In pandas, one of the most common ways that missing data is introduced into a data set is by reindexing. For example
In [1]: df = pd.DataFrame(np.random.randn(5, 3), index=['a', 'c', 'e', 'f', 'h'],
...: columns=['one', 'two', 'three'])
...:
In [2]: df['four'] = 'bar'
In [3]: df['five'] = df['one'] > 0
In [4]: df
Out[4]:
one two three four five
a 1.7641 0.4002 0.9787 bar True
c 2.2409 1.8676 -0.9773 bar True
e 0.9501 -0.1514 -0.1032 bar True
f 0.4106 0.1440 1.4543 bar True
h 0.7610 0.1217 0.4439 bar True
In [5]: df2 = df.reindex(['a', 'b', 'c', 'd', 'e', 'f', 'g', 'h'])
In [6]: df2
Out[6]:
one two three four five
a 1.7641 0.4002 0.9787 bar True
b NaN NaN NaN NaN NaN
c 2.2409 1.8676 -0.9773 bar True
d NaN NaN NaN NaN NaN
e 0.9501 -0.1514 -0.1032 bar True
f 0.4106 0.1440 1.4543 bar True
g NaN NaN NaN NaN NaN
h 0.7610 0.1217 0.4439 bar True
4.1.2 Values considered “missing”
As data comes in many shapes and forms, pandas aims to be flexible with regard
to handling missing data.
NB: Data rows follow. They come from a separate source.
import Literature.NumberTheory.ComplexMultiplication.CMTypeRankSameSlotFamilies
import HarnessLib

/-!
# Same-field families of CM types: nondegenerate ⟹ at most `n` members with independent type vectors; under
# multiplicity one of the odd weights every type is nondegenerate and the family rank is read off the type vectors

Companion of `NumberTheory/ComplexMultiplication/CMTypeRankSameSlotFamilies` (same-slot families `Φ_i ⊆ X`, all slots
one `G`-set `X` — Deligne's CM algebra `K^I`, LNM 900 I Ex. 3.7: additivity `U(Σ) = ⊕_i U(Φ_i)` forces the type vectors
`u_1(Φ_i) ∈ ℚ^X` to be linearly independent, and conversely under the multiplicity-one hypothesis (M1)) and of
`CMTypeRankEvaluationCriterion`.  This file states the consequences for the RANK OF RECORD `typeRank`:

* `typeRank_eq_of_typeRank_sigmaType_eq` / `forall_map_slotExt_le_of_typeRank_sigmaType_eq` — a NONDEGENERATE family
  (`rank(Σ) = |⊔ E_i|/2 + 1`) has nondegenerate members and is additive (Hazama's remark, Gordon 7.6.1: sub-products of
  a stably nondegenerate product are stably nondegenerate);
* **`linearIndependent_antiVec_one_of_typeRank_sigmaType_eq`, `card_le_card_div_two_of_typeRank_sigmaType_eq`** —
  for ANY `X` with a CM conjugation `ρ` (any CM field `K`, `X = Hom(K, ℂ)`, `|X| = 2n`): a nondegenerate same-slot family
  has linearly independent type vectors, all inside the `n`-dimensional odd weights, hence AT MOST `n` MEMBERS — at most
  `n` pairwise CM-inequivalent CM types of one CM field of degree `2n` can have `Hg(∏ A_i) = ∏ Hg(A_i)`;
* under (M1) (every equivariant `T : ℚ^X → ℚ^X` with `ρ`-odd values is a multiple of `f ↦ f − f∘ρ`):
  **`antiSpan_eq_antiWeights_of_multiplicityOne`, `typeRank_eq_of_multiplicityOne`** — EVERY CM type for `ρ` is
  nondegenerate (its translates span the odd weights, an irreducible `G`-module), and
  **`typeRank_sigmaType_eq_iff_linearIndependent_of_multiplicityOne`** — a same-slot family is nondegenerate ⟺ its
  type vectors are linearly independent.

Theorems only: no definition, no named fact, no `sorry`.

## References

* [Gordon1999HodgeAVSurvey] B. B. Gordon, *A survey of the Hodge conjecture for abelian varieties*, 7.5–7.7.
* [Deligne1982HodgeCycles] P. Deligne, *Hodge cycles on abelian varieties*, LNM 900 (1982), I Ex. 3.7.
* [Mai1989] L. Mai, *Lower bounds for the ranks of CM types*, J. Number Theory 32 (1989), §2 Prop. 1 (proof).
* [Kubota1965] T. Kubota, *On the field extension by complex multiplication*, Trans. AMS 118 (1965), §2.
-/

set_option autoImplicit false

noncomputable section

open scoped BigOperators

universe u v w

namespace Literature.NumberTheory.ComplexMultiplication

variable {G : Type w} [Group G] {I : Type u} {E : I → Type v} [∀ i, MulAction G (E i)]

/-! ### §1 A nondegenerate family has nondegenerate members and is additive -/

section Nondegenerate

variable [DecidableEq I] [Fintype I] [∀ i, Fintype (E i)] [Nonempty I] [∀ i, Nonempty (E i)]

omit [DecidableEq I] in
/-- **Every member of a nondegenerate family is nondegenerate** (`rank(Σ) − 1 ≤ Σ_i (rank(Φ_i) − 1)` and
`rank(Φ_i) − 1 ≤ |E_i|/2` termwise).  On abelian varieties: a factor of a stably nondegenerate product is stably
nondegenerate. [cite: Gordon1999HodgeAVSurvey, 7.6.1] -/
theorem typeRank_eq_of_typeRank_sigmaType_eq {ρ : G} {Φ : ∀ i, Set (E i)} (h : ∀ i, IsCMTypeWith ρ (Φ i))
    (hnd : typeRank G (sigmaType Φ) = Fintype.card (Σ i, E i) / 2 + 1) (i : I) :
    typeRank G (Φ i) = Fintype.card (E i) / 2 + 1 := by
  have hsum := typeRank_sigmaType_add_card_le h
  have hle : ∀ j, typeRank G (Φ j) ≤ Fintype.card (E j) / 2 + 1 := fun j => (h j).typeRank_le
  have htot : ∑ j, (Fintype.card (E j) / 2 + 1) = (∑ j, Fintype.card (E j) / 2) + Fintype.card I := by
    rw [Finset.sum_add_distrib, Finset.sum_const, Finset.card_univ, smul_eq_mul, mul_one]
  rw [hnd, card_sigma_div_two h] at hsum
  by_contra hne
  have hlt : typeRank G (Φ i) < Fintype.card (E i) / 2 + 1 := lt_of_le_of_ne (hle i) hne
  have hsum_lt : ∑ j, typeRank G (Φ j) < ∑ j, (Fintype.card (E j) / 2 + 1) :=
    Finset.sum_lt_sum (fun j _ => hle j) ⟨i, Finset.mem_univ i, hlt⟩
  rw [htot] at hsum_lt
  omega

/-- **A nondegenerate family is additive**: `ext_i U(Φ_i) ≤ U(Σ)` for all `i` (`Hg(∏ A_i) = ∏ Hg(A_i)`).
[cite: Gordon1999HodgeAVSurvey, 7.5–7.6] -/
theorem forall_map_slotExt_le_of_typeRank_sigmaType_eq {ρ : G} {Φ : ∀ i, Set (E i)} (h : ∀ i, IsCMTypeWith ρ (Φ i))
    (hnd : typeRank G (sigmaType Φ) = Fintype.card (Σ i, E i) / 2 + 1) :
    ∀ i, (antiSpan G (Φ i)).map (slotExt i) ≤ antiSpan G (sigmaType Φ) :=
  (forall_map_slotExt_le_iff_typeRank_sigmaType_eq h (typeRank_eq_of_typeRank_sigmaType_eq h hnd)).2 hnd

end Nondegenerate

/-! ### §2 Same-slot families: a nondegenerate family has at most `n` members -/

section SameSlot

variable {X : Type v} [MulAction G X] [Fintype X] [Nonempty X] [DecidableEq I] [Fintype I] [Nonempty I]

/-- **A nondegenerate same-slot family of CM types has linearly independent type vectors** `u_1(Φ_i) ∈ ℚ^X`.
[cite: Mai1989, §2 Prop. 1 (proof)] [cite: Gordon1999HodgeAVSurvey, 7.5–7.6] -/
theorem linearIndependent_antiVec_one_of_typeRank_sigmaType_eq {ρ : G} (Φ : I → Set X)
    (h : ∀ i, IsCMTypeWith ρ (Φ i))
    (hnd : typeRank G (sigmaType (E := fun _ : I => X) Φ) = Fintype.card (Σ _ : I, X) / 2 + 1) :
    LinearIndependent ℚ fun i => antiVec (Φ i) (1 : G) :=
  linearIndependent_antiVec_one_of_forall_map_slotExt_le Φ
    (forall_map_slotExt_le_of_typeRank_sigmaType_eq (E := fun _ : I => X) h hnd)

omit [Fintype X] [Nonempty X] in
/-- The type vector of a CM type for `ρ` is a `ρ`-odd weight. [cite: Kubota1965, §2 (p. 115)] -/
theorem antiVec_mem_antiWeights {ρ : G} {Ψ : Set X} (h : IsCMTypeWith ρ Ψ) (g : G) :
    antiVec Ψ g ∈ antiWeights (E := X) ρ := fun x => by
  simp only [antiVec, h.translateInd_rho_smul]
  ring

omit [Fintype X] [Nonempty X] in
/-- `U(Ψ)` lies in the `ρ`-odd weights. [cite: Kubota1965, §2 (p. 115)] -/
theorem antiSpan_le_antiWeights' {ρ : G} {Ψ : Set X} (h : IsCMTypeWith ρ Ψ) :
    antiSpan G Ψ ≤ antiWeights (E := X) ρ :=
  Submodule.span_le.2 (by rintro _ ⟨g, rfl⟩; exact antiVec_mem_antiWeights h g)

/-- `dim` of the `ρ`-odd weights is `|X|/2` when some CM type for `ρ` is nondegenerate. [cite: Kubota1965, §2 (p. 115)] -/
theorem finrank_antiWeights_eq_of_typeRank_eq {ρ : G} {Ψ : Set X} (h : IsCMTypeWith ρ Ψ)
    (hnd : typeRank G Ψ = Fintype.card X / 2 + 1) : Module.finrank ℚ (antiWeights (E := X) ρ) = Fintype.card X / 2 := by
  have h1 := (h.typeRank_eq_iff_antiSpan_eq.1 hnd)
  have h2 := h.typeRank_eq_finrank_antiSpan_add_one
  rw [h1, hnd] at h2
  omega

/-- **A nondegenerate same-slot family of CM types on `X` (`|X| = 2n`) has at most `n` members**: its type vectors are
linearly independent `ρ`-odd weights.  (At most `n` pairwise CM-inequivalent CM types of ONE CM field of degree `2n`
have `Hg(∏_i A_{Φ_i}) = ∏_i Hg(A_{Φ_i})`.) [cite: Gordon1999HodgeAVSurvey, 7.7] [cite: Mai1989, §2 Prop. 1 (proof)] -/
theorem card_le_card_div_two_of_typeRank_sigmaType_eq {ρ : G} (Φ : I → Set X) (h : ∀ i, IsCMTypeWith ρ (Φ i))
    (hnd : typeRank G (sigmaType (E := fun _ : I => X) Φ) = Fintype.card (Σ _ : I, X) / 2 + 1) :
    Fintype.card I ≤ Fintype.card X / 2 := by
  obtain ⟨i₀⟩ := ‹Nonempty I›
  have hli := linearIndependent_antiVec_one_of_typeRank_sigmaType_eq Φ h hnd
  have hmem : ∀ i, antiVec (Φ i) (1 : G) ∈ antiWeights (E := X) ρ := fun i => antiVec_mem_antiWeights (h i) 1
  rw [← finrank_antiWeights_eq_of_typeRank_eq (h i₀)
    (typeRank_eq_of_typeRank_sigmaType_eq (E := fun _ : I => X) h hnd i₀)]
  exact card_le_finrank_of_linearIndependent Φ hmem hli

end SameSlot

/-! ### §3 Multiplicity one of the odd weights: every type is nondegenerate; family rank from the type vectors -/

section MultiplicityOne

variable {X : Type v} [MulAction G X] [Fintype X] [Nonempty X]

/-- **Under (M1) the translates of ANY CM type span the odd weights**: `U(Φ) = Anti` (the odd weights are an irreducible
`G`-module met by `u_1(Φ) ≠ 0`). [cite: Kubota1965, §2 (p. 115)] [cite: Mai1989, §2 Prop. 1 (proof)] -/
theorem antiSpan_eq_antiWeights_of_multiplicityOne {ρ : G} {Φ : Set X} (h : IsCMTypeWith ρ Φ)
    (hM1 : ∀ T : (X → ℚ) →ₗ[ℚ] (X → ℚ), (∀ (g : G) (f : X → ℚ), T (fun x => f (g⁻¹ • x)) = fun x => T f (g⁻¹ • x)) →
      (∀ f x, T f (ρ • x) = -T f x) → ∃ c : ℚ, ∀ f, T f = c • fun x => f x - f (ρ • x)) :
    antiSpan G Φ = antiWeights (E := X) ρ := by
  let A : Submodule ℚ (X → ℚ) := antiWeights ρ
  have hmemA : ∀ f : X → ℚ, f ∈ A ↔ ∀ x, f (ρ • x) = -f x := fun f => Iff.rfl
  let P : (X → ℚ) →ₗ[ℚ] (X → ℚ) := (1 / 2 : ℚ) • (LinearMap.id - LinearMap.funLeft ℚ ℚ fun x : X => ρ • x)
  have hP : ∀ f x, P f x = (1 / 2 : ℚ) * (f x - f (ρ • x)) := fun f x => rfl
  have hPid : ∀ a ∈ A, P a = a := fun a ha => by
    funext x
    rw [hP, (hmemA a).1 ha x]
    ring
  have hM1' : ∀ T : (X → ℚ) →ₗ[ℚ] (X → ℚ), (∀ (g : G) (f : X → ℚ), T (fun x => f (g⁻¹ • x)) = fun x => T f (g⁻¹ • x)) →
      (∀ f, T f ∈ A) → ∃ c : ℚ, ∀ f, T f = c • P f := fun T hT hTA => by
    obtain ⟨c, hc⟩ := hM1 T hT fun f => (hmemA _).1 (hTA f)
    refine ⟨2 * c, fun f => ?_⟩
    rw [hc f]
    funext x
    simp only [Pi.smul_apply, hP, smul_eq_mul]
    ring
  rcases eq_bot_or_eq_of_multiplicityOne (G := G) P hPid hM1' (antiSpan_le_antiWeights' h)
      (fun g f hf => comp_smul_mem_antiSpan hf g) with h0 | hA
  · exfalso
    have hu : antiVec Φ (1 : G) ∈ antiSpan G Φ := Submodule.subset_span ⟨1, rfl⟩
    rw [h0, Submodule.mem_bot] at hu
    obtain ⟨x⟩ := ‹Nonempty X›
    have hx := congrFun hu x
    simp only [antiVec, Pi.zero_apply] at hx
    by_cases hm : (1 : G) • x ∈ Φ
    · rw [translateInd_of_mem hm] at hx; norm_num at hx
    · rw [translateInd_of_not_mem hm] at hx; norm_num at hx
  · exact hA

/-- **Under (M1) every CM type for `ρ` is nondegenerate**: `rank(Φ) = |X|/2 + 1`. [cite: Kubota1965, §2 (p. 115)]
[cite: Mai1989, §2 Prop. 1 (proof)] -/
theorem typeRank_eq_of_multiplicityOne {ρ : G} {Φ : Set X} (h : IsCMTypeWith ρ Φ)
    (hM1 : ∀ T : (X → ℚ) →ₗ[ℚ] (X → ℚ), (∀ (g : G) (f : X → ℚ), T (fun x => f (g⁻¹ • x)) = fun x => T f (g⁻¹ • x)) →
      (∀ f x, T f (ρ • x) = -T f x) → ∃ c : ℚ, ∀ f, T f = c • fun x => f x - f (ρ • x)) :
    typeRank G Φ = Fintype.card X / 2 + 1 :=
  h.typeRank_eq_iff_antiSpan_eq.2 (antiSpan_eq_antiWeights_of_multiplicityOne h hM1)

variable [DecidableEq I] [Fintype I] [Nonempty I]

/-- **Under (M1) a same-slot family of CM types is nondegenerate ⟺ its type vectors `u_1(Φ_i) ∈ ℚ^X` are linearly
independent** (`rank(⊔_i {i} × Φ_i) = |I|·|X|/2 + 1 ⟺ …`; on abelian varieties with CM by one field `K`:
`Hg(∏ A_{Φ_i}) = ∏ Hg(A_{Φ_i})` with every `A_{Φ_i}` nondegenerate). [cite: Mai1989, §2 Prop. 1 (proof)]
[cite: Deligne1982HodgeCycles, I Ex. 3.7] -/
theorem typeRank_sigmaType_eq_iff_linearIndependent_of_multiplicityOne {ρ : G} (Φ : I → Set X)
    (h : ∀ i, IsCMTypeWith ρ (Φ i))
    (hM1 : ∀ T : (X → ℚ) →ₗ[ℚ] (X → ℚ), (∀ (g : G) (f : X → ℚ), T (fun x => f (g⁻¹ • x)) = fun x => T f (g⁻¹ • x)) →
      (∀ f x, T f (ρ • x) = -T f x) → ∃ c : ℚ, ∀ f, T f = c • fun x => f x - f (ρ • x)) :
    typeRank G (sigmaType (E := fun _ : I => X) Φ) = Fintype.card (Σ _ : I, X) / 2 + 1 ↔
      LinearIndependent ℚ fun i => antiVec (Φ i) (1 : G) := by
  rw [← forall_map_slotExt_le_iff_typeRank_sigmaType_eq (E := fun _ : I => X) h
    fun i => typeRank_eq_of_multiplicityOne (h i) hM1]
  exact forall_map_slotExt_le_iff_linearIndependent_of_isCMTypeWith Φ h hM1

end MultiplicityOne

end Literature.NumberTheory.ComplexMultiplication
While NaN
is the default missing value marker for
reasons of computational speed and convenience, we need to be able to easily
detect this value with data of different types: floating point, integer,
boolean, and general object. In many cases, however, the Python None
will
arise and we wish to also consider that “missing” or “null”.
Note
Prior to version v0.10.0 inf
and -inf
were also
considered to be “null” in computations. This is no longer the case by
default; use the mode.use_inf_as_null
option to recover it.
To make detecting missing values easier (and across different array dtypes),
pandas provides the isnull()
and
notnull()
functions, which are also methods on
Series
and DataFrame
objects:
In [7]: df2['one']
Out[7]:
a 1.7641
b NaN
c 2.2409
d NaN
e 0.9501
f 0.4106
g NaN
h 0.7610
Name: one, dtype: float64
In [8]: pd.isnull(df2['one'])
Out[8]:
a False
b True
c False
d True
e False
f False
g True
h False
Name: one, dtype: bool
In [9]: df2['four'].notnull()
Out[9]:
a True
b False
c True
d False
e True
f True
g False
h True
Name: four, dtype: bool
In [10]: df2.isnull()
Out[10]:
one two three four five
a False False False False False
b True True True True True
c False False False False False
d True True True True True
e False False False False False
f False False False False False
g True True True True True
h False False False False False
Warning
One has to be mindful that in python (and numpy), the nan's
don’t compare equal, but None's
do.
Note that Pandas/numpy uses the fact that np.nan != np.nan
, and treats None
like np.nan
.
In [11]: None == None
Out[11]: True
In [12]: np.nan == np.nan
Out[12]: False
So as compared to above, a scalar equality comparison versus a None/np.nan
doesn’t provide useful information.
In [13]: df2['one'] == np.nan
Out[13]:
a False
b False
c False
d False
e False
f False
g False
h False
Name: one, dtype: bool